With its many pictures of smiling actors, the website for Broadway’s Sea Wall / A Life is a bit vague about what’s on offer, so I’ll tell you: It’s two monologues about grief. We’re not talking about tragedy, just the dreary reality of dealing with the death of loved ones. Art can shed light on our deepest sorrows and traumas, but these two brief plays are more like glib gestures in the direction of loss.
The death theme is supposed to reveal itself only gradually, but that’s pretty much a non-starter given the format. These days when I walk into a one-man show that isn’t a comedy act, I say to myself, “I wonder who gets killed in this one?” First the British actor Tom Sturridge and then the American Jake Gyllenhaal (who appeared together in the recent Netflix supernatural art-world satire Velvet Buzzsaw) gets the stage to himself, in each case for the better part of an hour spent in confessional mode.
The first monologue, Sea Wall, written by Simon Stephens, is much the inferior work. Sturridge, playing a British commercial photographer with a charming working-class tinge to his voice, opens the play sipping a pint while sitting atop a brick wall and making eye contact with members of the audience, or seeming to. This is rare in theater, but it’s nothing more than a gimmick to establish a contrived sense of intimacy. We’re all here existing in this space together, man. Deep.
Stephens’s Alex recalls the most indelible details of his relationship with his young daughter and his father-in-law, a former soldier in Her Majesty’s Armed Forces who saw grim duty in Northern Ireland and in the Falkland Islands war. In retirement he became a mentor to Alex, whom he taught to scuba-dive in the Mediterranean, near his house in the south of France. Occasionally the two men would discuss the existence of God, on which Alex is not quite sold. These conversations sound fairly excruciating, though Stephens presents them as playfully profound. Maybe, Stephens writes, God exists in the space between two numbers?
The play is lumpy with such ghastly-bordering-on-moronic observations. Though the boyish, blokish Sturridge is likable enough, even as he milks every line with a lot of stagy body movement (for several moments he stands with his right arm sticking straight out, parallel to the ground), his character ultimately isn’t interesting. He talks much, but has little to say except to deliver a long, slow buildup to the cheap dramatic “reveal” that exploits the audience’s natural sympathies in a revolting, tawdry way. I suppose I would have been shaken to the core if Alex ever seemed like anything more than a device, or if the play contained any genuine feeling, but he doesn’t and it doesn’t.

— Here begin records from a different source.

import Summits.AnomalousDissipation.AnomalousDissipation.Theorems.MomentParityQuarticGateModeCalculus

/-!
# Sign averages of linear and quadratic functionals of a random-sign superposition

Helper file for stub S5 (`stub_balancedMenu`) of the line `farkas-split-menu` of crux
`MomentParity.CubicParityLoud` (stmt-AnomalousDissipation-11465). The atoms of the balanced menu
are the coefficient families `c(s) = m + ∑ᵢ ε(sᵢ) • Aᵢ` indexed by all sign patterns
`s : ι → Bool` (`ε(true) = 1`, `ε(false) = -1`) of a finite list of pieces `Aᵢ` around a mean
flow `m`. This file records the finite-average calculus of such superpositions:

* `sum_sign_mul_eq_zero` — `∑ₛ ε(sᵢ) G(s) = 0` whenever `G` is invariant under flipping the
  `i`-th sign (the flip is an involution of the pattern space);
* `sum_sign_apply₁` — a real linear functional averages to its value at the mean:
  `∑ₛ L(c(s)) = 2^{#ι} L(m)`;
* `sum_sign_apply₂` — a real bilinear functional averages to the sum of its diagonal values:
  `∑ₛ β(c(s), c(s)) = 2^{#ι} (β(m, m) + ∑ᵢ β(Aᵢ, Aᵢ))` (all cross terms carry an odd sign);
* conjugate symmetry and transversality of such superpositions of coefficient families.
-/

namespace Summit.AnomalousDissipation.AnomalousDissipation.Theorems.MomentParityCubicParityLoud

open Finset
open Literature.Analysis.FunctionSpaces Literature.Analysis.FluidPDE

set_option linter.dupNamespace false

section Signs

variable {ι : Type*} [Fintype ι] [DecidableEq ι]

/-- **Odd sign sums vanish**: if `G` is invariant under flipping the `i`-th sign then
`∑ₛ ε(sᵢ) G(s) = 0` (pair `s` with its flip). [folklore] -/
theorem sum_sign_mul_eq_zero (i : ι) (G : (ι → Bool) → ℝ)
    (hG : ∀ s, G (Function.update s i (!s i)) = G s) :
    ∑ s : ι → Bool, (if s i then (1 : ℝ) else -1) * G s = 0 := by
  set φ : (ι → Bool) → (ι → Bool) := fun s => Function.update s i (!s i) with hφ
  have hinv : Function.Involutive φ := fun s => by
    simp only [hφ, Function.update_self, Bool.not_not, Function.update_idem, Function.update_eq_self]
  have hcomp := Equiv.sum_comp hinv.toPerm (fun s => (if s i then (1 : ℝ) else -1) * G s)
  have hneg : ∀ s, (if (φ s) i then (1 : ℝ) else -1) * G (φ s) =
      -((if s i then (1 : ℝ) else -1) * G s) := fun s => by
    simp only [hφ, Function.update_self, hG]
    cases s i <;> simp
  have h2 : ∑ s : ι → Bool, (if s i then (1 : ℝ) else -1) * G s =
      -∑ s : ι → Bool, (if s i then (1 : ℝ) else -1) * G s := by
    conv_lhs => rw [← hcomp]
    rw [← Finset.sum_neg_distrib]
    exact Finset.sum_congr rfl fun s _ => hneg s
  linarith

/-- Mixed sign products average to zero: `∑ₛ ε(sᵢ) ε(sⱼ) = 0` for `i ≠ j`, with an arbitrary
weight invariant under the `i`-th flip. [folklore] -/
theorem sum_sign_mul_sign_mul_eq_zero {i j : ι} (hij : i ≠ j) (G : (ι → Bool) → ℝ)
    (hG : ∀ s, G (Function.update s i (!s i)) = G s) :
    ∑ s : ι → Bool, (if s i then (1 : ℝ) else -1) * ((if s j then (1 : ℝ) else -1) * G s) = 0 :=
  sum_sign_mul_eq_zero i _ fun s => by rw [Function.update_of_ne hij.symm, hG]

omit [Fintype ι] [DecidableEq ι] in
/-- The square of a sign is one (product form). [folklore] -/
theorem sign_mul_sign_self (s : ι → Bool) (i : ι) :
    (if s i then (1 : ℝ) else -1) * (if s i then (1 : ℝ) else -1) = 1 := by
  cases s i <;> simp

end Signs

section Superposition

variable {ι : Type*} [Fintype ι] [DecidableEq ι] {F : Type*} [AddCommGroup F] [Module ℝ F]

/-- **A linear functional of the random-sign superposition averages to its value at the mean**:
`∑ₛ L(m + ∑ᵢ ε(sᵢ)Aᵢ) = #(ι → Bool) · L(m)`. [folklore] -/
theorem sum_sign_apply₁ (L : F →ₗ[ℝ] ℝ) (m : F) (A : ι → F) :
    ∑ s : ι → Bool, L (m + ∑ i, (if s i then (1 : ℝ) else -1) • A i) =
      (Fintype.card (ι → Bool) : ℝ) * L m := by
  simp only [map_add, map_sum, map_smul, smul_eq_mul, Finset.sum_add_distrib, Finset.sum_const,
    Finset.card_univ, nsmul_eq_mul]
  rw [Finset.sum_comm, Finset.sum_eq_zero fun i _ => sum_sign_mul_eq_zero i _ fun _ => rfl, add_zero]

/-- **A bilinear functional of the random-sign superposition averages to the sum of its diagonal
values**: `∑ₛ β(c(s), c(s)) = #(ι → Bool) · (β(m, m) + ∑ᵢ β(Aᵢ, Aᵢ))` for
`c(s) = m + ∑ᵢ ε(sᵢ)Aᵢ` — the terms `β(m, Aᵢ)`, `β(Aᵢ, m)` carry one sign and the terms
`β(Aᵢ, Aⱼ)`, `i ≠ j`, two independent signs, so they average out. [folklore] -/
theorem sum_sign_apply₂ (β : F →ₗ[ℝ] F →ₗ[ℝ] ℝ) (m : F) (A : ι → F) :
    ∑ s : ι → Bool, β (m + ∑ i, (if s i then (1 : ℝ) else -1) • A i)
        (m + ∑ i, (if s i then (1 : ℝ) else -1) • A i) =
      (Fintype.card (ι → Bool) : ℝ) * (β m m + ∑ i, β (A i) (A i)) := by
  have hexp : ∀ s : ι → Bool, β (m + ∑ i, (if s i then (1 : ℝ) else -1) • A i)
      (m + ∑ i, (if s i then (1 : ℝ) else -1) • A i) =
      β m m + ∑ i, (if s i then (1 : ℝ) else -1) * β (A i) m +
        (∑ i, (if s i then (1 : ℝ) else -1) * β m (A i) +
        ∑ i, (if s i then (1 : ℝ) else -1) *
          ∑ j, (if s j then (1 : ℝ) else -1) * β (A j) (A i)) := by
    intro s
    simp only [map_add, map_sum, map_smul, LinearMap.add_apply, LinearMap.sum_apply,
      LinearMap.smul_apply, smul_eq_mul, mul_add, Finset.sum_add_distrib]
  have h1 : ∑ s : ι → Bool, ∑ i, (if s i then (1 : ℝ) else -1) * β (A i) m = 0 := by
    rw [Finset.sum_comm]
    exact Finset.sum_eq_zero fun i _ => sum_sign_mul_eq_zero i _ fun _ => rfl
  have h2 : ∑ s : ι → Bool, ∑ i, (if s i then (1 : ℝ) else -1) * β m (A i) = 0 := by
    rw [Finset.sum_comm]
    exact Finset.sum_eq_zero fun i _ => sum_sign_mul_eq_zero i _ fun _ => rfl
  have h3 : ∑ s : ι → Bool, ∑ i, (if s i then (1 : ℝ) else -1) *
      ∑ j, (if s j then (1 : ℝ) else -1) * β (A j) (A i) =
      (Fintype.card (ι → Bool) : ℝ) * ∑ i, β (A i) (A i) := by
    rw [Finset.sum_comm, Finset.mul_sum]
    refine Finset.sum_congr rfl fun i _ => ?_
    simp_rw [Finset.mul_sum]
    rw [Finset.sum_comm]
    rw [Fintype.sum_eq_single i fun j hj => sum_sign_mul_sign_mul_eq_zero (Ne.symm hj) _ fun _ => rfl]
    simp_rw [← mul_assoc, sign_mul_sign_self, one_mul]
    rw [Finset.sum_const, Finset.card_univ, nsmul_eq_mul]
  simp_rw [hexp]
  rw [Finset.sum_add_distrib, Finset.sum_add_distrib, Finset.sum_add_distrib, h1, h2, h3,
    Finset.sum_const, Finset.card_univ, nsmul_eq_mul]
  ring

/-- Average form of `sum_sign_apply₁`: `(#(ι → Bool))⁻¹ ∑ₛ L(c(s)) = L(m)`. [folklore] -/
theorem average_sign_apply₁ (L : F →ₗ[ℝ] ℝ) (m : F) (A : ι → F) :
    (Fintype.card (ι → Bool) : ℝ)⁻¹ * ∑ s : ι → Bool, L (m + ∑ i, (if s i then (1 : ℝ) else -1) • A i) =
      L m := by
  rw [sum_sign_apply₁, ← mul_assoc, inv_mul_cancel₀ (by exact_mod_cast Fintype.card_ne_zero), one_mul]

/-- Average form of `sum_sign_apply₂`:
`(#(ι → Bool))⁻¹ ∑ₛ β(c(s), c(s)) = β(m, m) + ∑ᵢ β(Aᵢ, Aᵢ)`. [folklore] -/
theorem average_sign_apply₂ (β : F →ₗ[ℝ] F →ₗ[ℝ] ℝ) (m : F) (A : ι → F) :
    (Fintype.card (ι → Bool) : ℝ)⁻¹ * ∑ s : ι → Bool, β (m + ∑ i, (if s i then (1 : ℝ) else -1) • A i)
        (m + ∑ i, (if s i then (1 : ℝ) else -1) • A i) =
      β m m + ∑ i, β (A i) (A i) := by
  rw [sum_sign_apply₂, ← mul_assoc, inv_mul_cancel₀ (by exact_mod_cast Fintype.card_ne_zero), one_mul]

/-- Hypothesis form of `average_sign_apply₁` for a plain function `Φ : F → ℝ` that is additive and
real homogeneous. [folklore] -/
theorem average_sign_of_linear (Φ : F → ℝ) (hadd : ∀ x y, Φ (x + y) = Φ x + Φ y)
    (hsmul : ∀ (r : ℝ) x, Φ (r • x) = r * Φ x) (m : F) (A : ι → F) :
    (Fintype.card (ι → Bool) : ℝ)⁻¹ * ∑ s : ι → Bool, Φ (m + ∑ i, (if s i then (1 : ℝ) else -1) • A i) = Φ m :=
  average_sign_apply₁ { toFun := Φ, map_add' := hadd, map_smul' := hsmul } m A

/-- Hypothesis form of `average_sign_apply₂` for a plain function `Φ : F → F → ℝ` that is additive
and real homogeneous in each argument. [folklore] -/
theorem average_sign_of_bilinear (Φ : F → F → ℝ) (hadd₁ : ∀ x y z, Φ (x + y) z = Φ x z + Φ y z)
    (hsmul₁ : ∀ (r : ℝ) x z, Φ (r • x) z = r * Φ x z) (hadd₂ : ∀ x y z, Φ x (y + z) = Φ x y + Φ x z)
    (hsmul₂ : ∀ (r : ℝ) x z, Φ x (r • z) = r * Φ x z) (m : F) (A : ι → F) :
    (Fintype.card (ι → Bool) : ℝ)⁻¹ * ∑ s : ι → Bool, Φ (m + ∑ i, (if s i then (1 : ℝ) else -1) • A i)
        (m + ∑ i, (if s i then (1 : ℝ) else -1) • A i) = Φ m m + ∑ i, Φ (A i) (A i) :=
  average_sign_apply₂ (LinearMap.mk₂ ℝ Φ hadd₁ hsmul₁ hadd₂ hsmul₂) m A

end Superposition

/-! ## Conjugate symmetry and transversality of superpositions -/

section Families

variable {ι : Type*} (S : Finset (Fin 3 → ℤ))

/-- Transversality is preserved by sums. [folklore] -/
theorem isTransversal_add {c c' : (Fin 3 → ℤ) → EuclideanSpace ℂ (Fin 3)}
    (hc : Torus.IsTransversal S c) (hc' : Torus.IsTransversal S c') :
    Torus.IsTransversal S (c + c') := fun k hk => by
  simp only [Pi.add_apply, PiLp.add_apply, mul_add, Finset.sum_add_distrib, hc k hk, hc' k hk, add_zero]

/-- Transversality is preserved by real scalar multiplication. [folklore] -/
theorem isTransversal_smul {c : (Fin 3 → ℤ) → EuclideanSpace ℂ (Fin 3)}
    (hc : Torus.IsTransversal S c) (a : ℝ) : Torus.IsTransversal S (a • c) := fun k hk => by
  have h := hc k hk
  simp only [Pi.smul_apply, PiLp.smul_apply, Complex.real_smul]
  calc ∑ j, (k j : ℂ) * ((a : ℂ) * c k j) = (a : ℂ) * ∑ j, (k j : ℂ) * c k j := by
        rw [Finset.mul_sum]; exact Finset.sum_congr rfl fun j _ => by ring
    _ = 0 := by rw [h, mul_zero]

/-- The zero family is transversal. [folklore] -/
theorem isTransversal_zero : Torus.IsTransversal S (0 : (Fin 3 → ℤ) → EuclideanSpace ℂ (Fin 3)) :=
  fun k _ => by simp

/-- Transversality is preserved by finite sums. [folklore] -/
theorem isTransversal_sum (T : Finset ι) {A : ι → (Fin 3 → ℤ) → EuclideanSpace ℂ (Fin 3)}
    (hA : ∀ i ∈ T, Torus.IsTransversal S (A i)) : Torus.IsTransversal S (∑ i ∈ T, A i) := by
  classical
  induction T using Finset.induction_on with
  | empty => rw [Finset.sum_empty]; exact isTransversal_zero S
  | insert i T hi ih =>
    rw [Finset.sum_insert hi]
    exact isTransversal_add S (hA i (Finset.mem_insert_self i T))
      (ih fun i' hi' => hA i' (Finset.mem_insert_of_mem hi'))

/-- Conjugate symmetry is preserved by finite sums. [folklore] -/
theorem isConjSymm_sum (T : Finset ι) {A : ι → (Fin 3 → ℤ) → EuclideanSpace ℂ (Fin 3)}
    (hA : ∀ i ∈ T, Torus.IsConjSymm (A i)) : Torus.IsConjSymm (∑ i ∈ T, A i) := by
  classical
  induction T using Finset.induction_on with
  | empty => rw [Finset.sum_empty]; exact Torus.isConjSymm_zero
  | insert i T hi ih =>
    rw [Finset.sum_insert hi]
    exact (hA i (Finset.mem_insert_self i T)).add (ih fun i' hi' => hA i' (Finset.mem_insert_of_mem hi'))

variable [Fintype ι]

/-- **The random-sign superposition of conjugate-symmetric families is conjugate symmetric.**
[folklore] -/
theorem isConjSymm_superposition {m : (Fin 3 → ℤ) → EuclideanSpace ℂ (Fin 3)}
    {A : ι → (Fin 3 → ℤ) → EuclideanSpace ℂ (Fin 3)} (hm : Torus.IsConjSymm m)
    (hA : ∀ i, Torus.IsConjSymm (A i)) (s : ι → Bool) :
    Torus.IsConjSymm (m + ∑ i, (if s i then (1 : ℝ) else -1) • A i) :=
  hm.add (isConjSymm_sum Finset.univ fun i _ => (hA i).real_smul _)

/-- **The random-sign superposition of transversal families is transversal.** [folklore] -/
theorem isTransversal_superposition {m : (Fin 3 → ℤ) → EuclideanSpace ℂ (Fin 3)}
    {A : ι → (Fin 3 → ℤ) → EuclideanSpace ℂ (Fin 3)} (hm : Torus.IsTransversal S m)
    (hA : ∀ i, Torus.IsTransversal S (A i)) (s : ι → Bool) :
    Torus.IsTransversal S (m + ∑ i, (if s i then (1 : ℝ) else -1) • A i) :=
  isTransversal_add S hm (isTransversal_sum S Finset.univ fun i _ => isTransversal_smul S (hA i) _)

end Families

/-- **Registered sub-goal `balancedMenu_signAverage` of stub S5 `stub_balancedMenu`** (summary of this
file): a real bilinear functional of the random-sign superposition `m + ∑ᵢ ε(sᵢ) Aᵢ` averages over all
sign patterns to the sum of its diagonal values. [folklore] -/
theorem balancedMenu_signAverage : ∀ (ι : Type) [Fintype ι] [DecidableEq ι] (F : Type) [AddCommGroup F] [Module ℝ F] (β : F →ₗ[ℝ] F →ₗ[ℝ] ℝ) (m : F) (A : ι → F), (Fintype.card (ι → Bool) : ℝ)⁻¹ * ∑ s : ι → Bool, β (m + ∑ i, (if s i then (1 : ℝ) else -1) • A i) (m + ∑ i, (if s i then (1 : ℝ) else -1) • A i) = β m m + ∑ i, β (A i) (A i) :=
  fun _ _ _ _ _ _ β m A => average_sign_apply₂ β m A

end Summit.AnomalousDissipation.AnomalousDissipation.Theorems.MomentParityCubicParityLoud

Nick Payne’s A Life, Gyllenhaal’s monologue, is inoffensive and occasionally sweet, but as it mulls questions of life and death it offers little that’s touching or original. That imagination-challenged title is the first giveaway: Could you possibly devise a less compelling phrase to affix to a marquee than A Life?
Gyllenhaal has become a delightful actor in recent years, though, never content to take the same route twice. Those who saw him as, say, the duplicitous Mysterio in Spider-Man: Far From Home, or as the focused-to-autistic Georges Seurat in Stephen Sondheim’s musical Sunday in the Park with George, which played in this same theater two years ago, will be caught off guard by the loose, chatty, slightly nerdish quality Gyllenhaal brings to this everyman character, Abe.
Abe shares his mixed-up thoughts about the death of his father and the birth of his daughter, two events that become entangled in his mind though they took place some time apart. It’s not a bad motif for a monologue but the birth–death comparison is so trite it needs a much more imaginative approach. In anxious-father mode, Gyllenhaal does his best with sitcom-level material about choosing baby names and how expectant dads become frenzied with the desire to be helpful. To add some comic punch, Gyllenhaal does a lot of business — fussing with the stage lights and even venturing out into the auditorium. I think he must have picked up this trick from Annaleigh Ashford, his co-star in Sunday in the Park with George, who makes a habit of leaping off the stage and sprinting around the perimeter of the theater on any pretext. Gyllenhaal does her one better this time: After doing a tour of the auditorium, he enters a row of seats occupied by audience members and makes his tortured way across the breadth of the theater. I’ve never seen an actor do this before, but then again I doubt John Gielgud ever felt the need. I suppose the Millennials in the theater were thinking, “How fun! I wish I could Instagram this!” A theatrical performance that seeks to indulge whatever audience is present for the sake of proximity to a celebrity, though, is losing sight of its purpose.
A Life does occasionally offer an amusing aside or a tender observation — “The truth is, I’m not a dad; I’m a son,” Abe says, when this statement becomes no longer true — but apart from Gyllenhaal’s rangy performance it feels more like an extended anecdote than a polished work of theater. If Payne’s writing were stronger, I doubt Gyllenhaal would have felt the need to resort to gimmicks. As it is, the best that can be said about the text of A Life is that it’s not unpleasant.